Workers will fight austerity


Rob Williams, NSSN national chair, replied to an article “The British have no fight in them any more” by Nick Cohen in the 9 December Observer.

Nick Cohen would have us believe that working people’s resistance is next to non-existent in the face of the Con-Dem austerity offensive. Nick wasn’t the first with this pessimistic view.

In November 2010, on the eve of Osborne’s first Autumn Statement, setting out an initial cuts target of £81 billion, Jeremy Paxman asked then TUC leader Brendan Barber: “Why aren’t British workers like those in Europe?” Paxman contrasted the TUC’s modest 3,000-strong rally that day with the mass protests and strikes raging across Europe.

However, between that Autumn Statement and now, we’ve seen the greatest mobilisation of working class and middle class people for decades.

On 26 March 2011, well over half a million marched on arguably the largest union-led demonstration in this country’s history.

On 30 November last year we saw possibly the biggest single day of strike action since the 1926 general strike as public sector workers took action to defend their pensions.

That day could and should have been the beginning of the type of concerted and coordinated industrial action that could have forced the government to retreat on pensions as they’ve u-turned over 40 times – from culling badgers to the pasty tax.

But because the cuts have been unrelenting, millions of workers still see the need for the unions to strike together to stop the austerity programme destroying our lives.

On 11 December, the National Shop Stewards Network (NSSN) is lobbying the TUC general council to call on the union leaders to name the date for a national strike of workers across the public and private sectors – effectively a 24-hour general strike.
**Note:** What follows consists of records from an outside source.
import Summits.HubbardSuperconductivity.HubbardSuperconductivity.Theorems.AnisotropyChordTransferFibre3FinXDEvalW

/-!
# Route `AnisotropyChord` / H0 rotor rung: FIN per-`L` row-D (KT-2a″) cell facts, `L = 16`, cells 140–141

Kernel facts `xdCellAny0 16 (49/50) la lb aD = true` (in-kernel point tables, zero data; `decide +kernel`) for the combined-cell
grid of `L = 16` (g5 design, 1–2.5 % cells); assembled in `…FinXDSixteen`.  Prover seat `hubbard-h0-rotor-p3` g7; helper for piece A =
stmt-HubbardSuperconductivity-23918 of rung 19089 (`--supports`, helper class).  WHAT THIS IS NOT: nothing here proves superconductivity in the
Hubbard model (rotor TARGET as worded stays FALSE, g15 verdict); kernel facts for ONE hypothesis of ONE conditional reduction.  No sorry.
-/

set_option linter.dupNamespace false
set_option autoImplicit false

namespace Summit.HubbardSuperconductivity.HubbardSuperconductivity.Theorems.AnisotropyChord.Transfer.Fibre3

namespace FinXD

/-- cell 140 of `L = 16` (`cert`). [folklore] -/
theorem xd16_140 : xdCellAny0 16 (49/50 : ℚ) 6853864989929222 7025211614677453 (7/100 : ℚ) = true := by (rw [← xdCellAnyW0_eq]; decide +kernel)

/-- cell 141 of `L = 16` (`cert`). [folklore] -/
theorem xd16_141 : xdCellAny0 16 (49/50 : ℚ) 7025211614677453 7200841905044390 (7/100 : ℚ) = true := by (rw [← xdCellAnyW0_eq]; decide +kernel)

end FinXD

end Summit.HubbardSuperconductivity.HubbardSuperconductivity.Theorems.AnisotropyChord.Transfer.Fibre3
import Summits.Ventures.PackingBounds.ThreePointCert.K6d10Cert

/-!
# κ(6) ≤ 78: kernel validation of Gram block R1 (chunks 6–10 of 19)

Framing: lottery ticket; floor = certified bounds/negative ranges. Venture `PackingBounds` (cell
`pub-packcert`), three-point SDP family. Integer data of a feasible point of the Bachoc–Vallentin
semidefinite program (n = 6, s = 1/2, degree d = 10, symmetric
sums of squares), derived by `pub-packcert-lp/code/lean3pt/cert2lean_lp.py` (the lp seat's fixed-point
variant of `pub-packcert-sdp/code/lean3pt/cert2lean.py`) from the exact rational certificate
`sdp-d6-deg10-sym-lp-v1.json` of the cell (exact verifier #1 + verifier #2 of the other seat), in the
units of the kernel checker `ThreePointCert.Check` (soundness `ThreePointCert.Sound`). Generated
file: plain lists of integers / monomials.
-/

namespace Summit.Ventures.PackingBounds.ThreePointCert.K6d10

open Literature.Geometry.DiscreteGeometry Literature.Geometry.DiscreteGeometry.PolyCert PolyCert.SPoly

set_option maxHeartbeats 0 in
/-- Block `R1`: rows from 102 (11 rows) of `zᵀ(LLᵀ)z` added to `dR1c5` give `dR1c6` (kernel). -/
theorem okR1_6 : chunkOK K6d10.gR1 102 11 K6d10.dR1c5 K6d10.dR1c6 = true := by
  decide +kernel

set_option maxHeartbeats 0 in
/-- Block `R1`: rows from 113 (10 rows) of `zᵀ(LLᵀ)z` added to `dR1c6` give `dR1c7` (kernel). -/
theorem okR1_7 : chunkOK K6d10.gR1 113 10 K6d10.dR1c6 K6d10.dR1c7 = true := by
  decide +kernel

set_option maxHeartbeats 0 in
/-- Block `R1`: rows from 123 (9 rows) of `zᵀ(LLᵀ)z` added to `dR1c7` give `dR1c8` (kernel). -/
theorem okR1_8 : chunkOK K6d10.gR1 123 9 K6d10.dR1c7 K6d10.dR1c8 = true := by
  decide +kernel

set_option maxHeartbeats 0 in
/-- Block `R1`: rows from 132 (9 rows) of `zᵀ(LLᵀ)z` added to `dR1c8` give `dR1c9` (kernel). -/
theorem okR1_9 : chunkOK K6d10.gR1 132 9 K6d10.dR1c8 K6d10.dR1c9 = true := by
  decide +kernel

set_option maxHeartbeats 0 in
/-- Block `R1`: rows from 141 (9 rows) of `zᵀ(LLᵀ)z` added to `dR1c9` give `dR1c10` (kernel). -/
theorem okR1_10 : chunkOK K6d10.gR1 141 9 K6d10.dR1c9 K6d10.dR1c10 = true := by
  decide +kernel

end Summit.Ventures.PackingBounds.ThreePointCert.K6d10
/-- **Resolution floor, `ℝ≥0∞` form**: a `κ`-resolved law has
`∫‖∇u‖² dμ ≤ 4π² κ(n)² ∫|u|² dμ + 1/(n+1)` for every `n`. [folklore] -/
theorem IsResolved.ensembleEnstrophy_le {κ : ℕ → ℕ} {μ : Measure (Torus.energySpace (Fin 3))}
    (h : IsResolved κ μ) (n : ℕ) :
    Torus.ensembleEnstrophy μ ≤
      ENNReal.ofReal (4 * Real.pi ^ 2 * (κ n : ℝ) ^ 2) * (∫⁻ u, ‖u‖ₑ ^ 2 ∂μ) + ((n : ℝ≥0∞) + 1)⁻¹ :=
  (h n).trans (add_le_add (lintegral_eGradNormSq_fourierTruncate_le (κ n) μ) le_rfl)

/-- **Resolution floor for the dissipation**: a `κ`-resolved law with integrable energy has
`ensembleDissipation ν μ ≤ ν (4π² κ(n)² ensembleEnergy μ + 1/(n+1))` for every `n` (`0 ≤ ν`).
Level and stationarity are NOT used. [folklore] -/
theorem ensembleDissipation_le_of_isResolved {ν : ℝ} (hν : 0 ≤ ν) {κ : ℕ → ℕ}
    {μ : Measure (Torus.energySpace (Fin 3))} (h : IsResolved κ μ)
    (hE : Integrable (fun u : Torus.energySpace (Fin 3) => ‖u‖ ^ 2) μ) (n : ℕ) :
    Torus.ensembleDissipation ν μ ≤
      ν * (4 * Real.pi ^ 2 * (κ n : ℝ) ^ 2 * Torus.ensembleEnergy μ + ((n : ℝ) + 1)⁻¹) := by
  have h1 := h.ensembleEnstrophy_le n
  have h2 : ∫⁻ u, ‖u‖ₑ ^ 2 ∂μ = ENNReal.ofReal (Torus.ensembleEnergy μ) := by
    rw [Torus.ensembleEnergy, ofReal_integral_eq_lintegral_ofReal hE
      (ae_of_all _ fun u => by positivity)]
    refine lintegral_congr fun u => ?_
    rw [← ofReal_norm, ← ENNReal.ofReal_pow (norm_nonneg _)]
  have h3 : ((n : ℝ≥0∞) + 1)⁻¹ = ENNReal.ofReal (((n : ℝ) + 1)⁻¹) := by
    rw [ENNReal.ofReal_inv_of_pos (by positivity), ENNReal.ofReal_add (by positivity) zero_le_one,
      ENNReal.ofReal_natCast, ENNReal.ofReal_one]
  have hE0 : 0 ≤ Torus.ensembleEnergy μ := integral_nonneg fun u => by positivity
  rw [h2, h3, ← ENNReal.ofReal_mul (by positivity), ← ENNReal.ofReal_add (by positivity) (by positivity)]
    at h1
  have h4 : (Torus.ensembleEnstrophy μ).toReal ≤
      4 * Real.pi ^ 2 * (κ n : ℝ) ^ 2 * Torus.ensembleEnergy μ + ((n : ℝ) + 1)⁻¹ := by
    have := ENNReal.toReal_mono ENNReal.ofReal_ne_top h1
    rwa [ENNReal.toReal_ofReal (by positivity)] at this
  unfold Torus.ensembleDissipation
  exact mul_le_mul_of_nonneg_left h4 hν
import Summits.HubbardSuperconductivity.HubbardSuperconductivity.Theorems.AnisotropyChordTransferFibre3FinX5Eval

/-!
# Route `AnisotropyChord` / H0 rotor rung: FIN per-`L` GM₃ (X5), `L = 32` — row-C cell facts (X5, point wedges), part `p37`

Kernel facts `xcCellAnyA0 32 (49/50) 100 la lb bn tb = true` (row C of cert cells 94, 95 of `L = 32` with `b = bn/100` and the `T⁺·D` brackets `tb` exported by the row-`N₁` facts `xn32_*`): the two Green point wedges `gWedgePt` are recomputed in the kernel, the profile / gradient tables are built from them by monotonicity (`…FinX5Eval`), and g5's row-C check is decided; assembled in `…FinX5GM3ThirtyTwo`.
Prover seat `hubbard-h0-rotor-p3` g8; helper for piece A = stmt-HubbardSuperconductivity-23918 of rung 19089 (`--supports`, helper class).
WHAT THIS IS NOT: nothing here proves superconductivity in the Hubbard model (rotor TARGET as worded stays FALSE, g15 verdict); kernel facts for the FIN certificate of ONE conditional reduction.  Tree imports only; zero data; standard axioms.
-/

set_option linter.dupNamespace false
set_option autoImplicit false

namespace Summit.HubbardSuperconductivity.HubbardSuperconductivity.Theorems.AnisotropyChord.Transfer.Fibre3

namespace FinXD

open FinXB FinCell Hole2

set_option maxHeartbeats 4000000 in
/-- row C of cell 94 of `L = 32` (`b = 71/100`). [folklore] -/
theorem xc32_94 : xcCellAnyA0 32 (49/50 : ℚ) 100 518677878489009 531644825451234 71 ((1557079826367451 : ℤ), (1598943411704764 : ℤ)) = true := by decide +kernel

set_option maxHeartbeats 4000000 in
/-- row C of cell 95 of `L = 32` (`b = 72/100`). [folklore] -/
theorem xc32_95 : xcCellAnyA0 32 (49/50 : ℚ) 100 531644825451234 544935946087516 72 ((1596148669515407 : ℤ), (1639009040242528 : ℤ)) = true := by decide +kernel

end FinXD

end Summit.HubbardSuperconductivity.HubbardSuperconductivity.Theorems.AnisotropyChord.Transfer.Fibre3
The NSSN believes that such joint action would be hugely popular and well supported.

Strikes, that are almost a daily occurrence but rarely reported by the media, from the victorious construction electricians early this year to the Tesco delivery drivers who are currently on all-out strike in Doncaster, show that willingness to fight is absolutely present among workers in this country.

The PCS union has announced a strike ballot early next year; we call on other unions to join them to build a 24-hour general strike.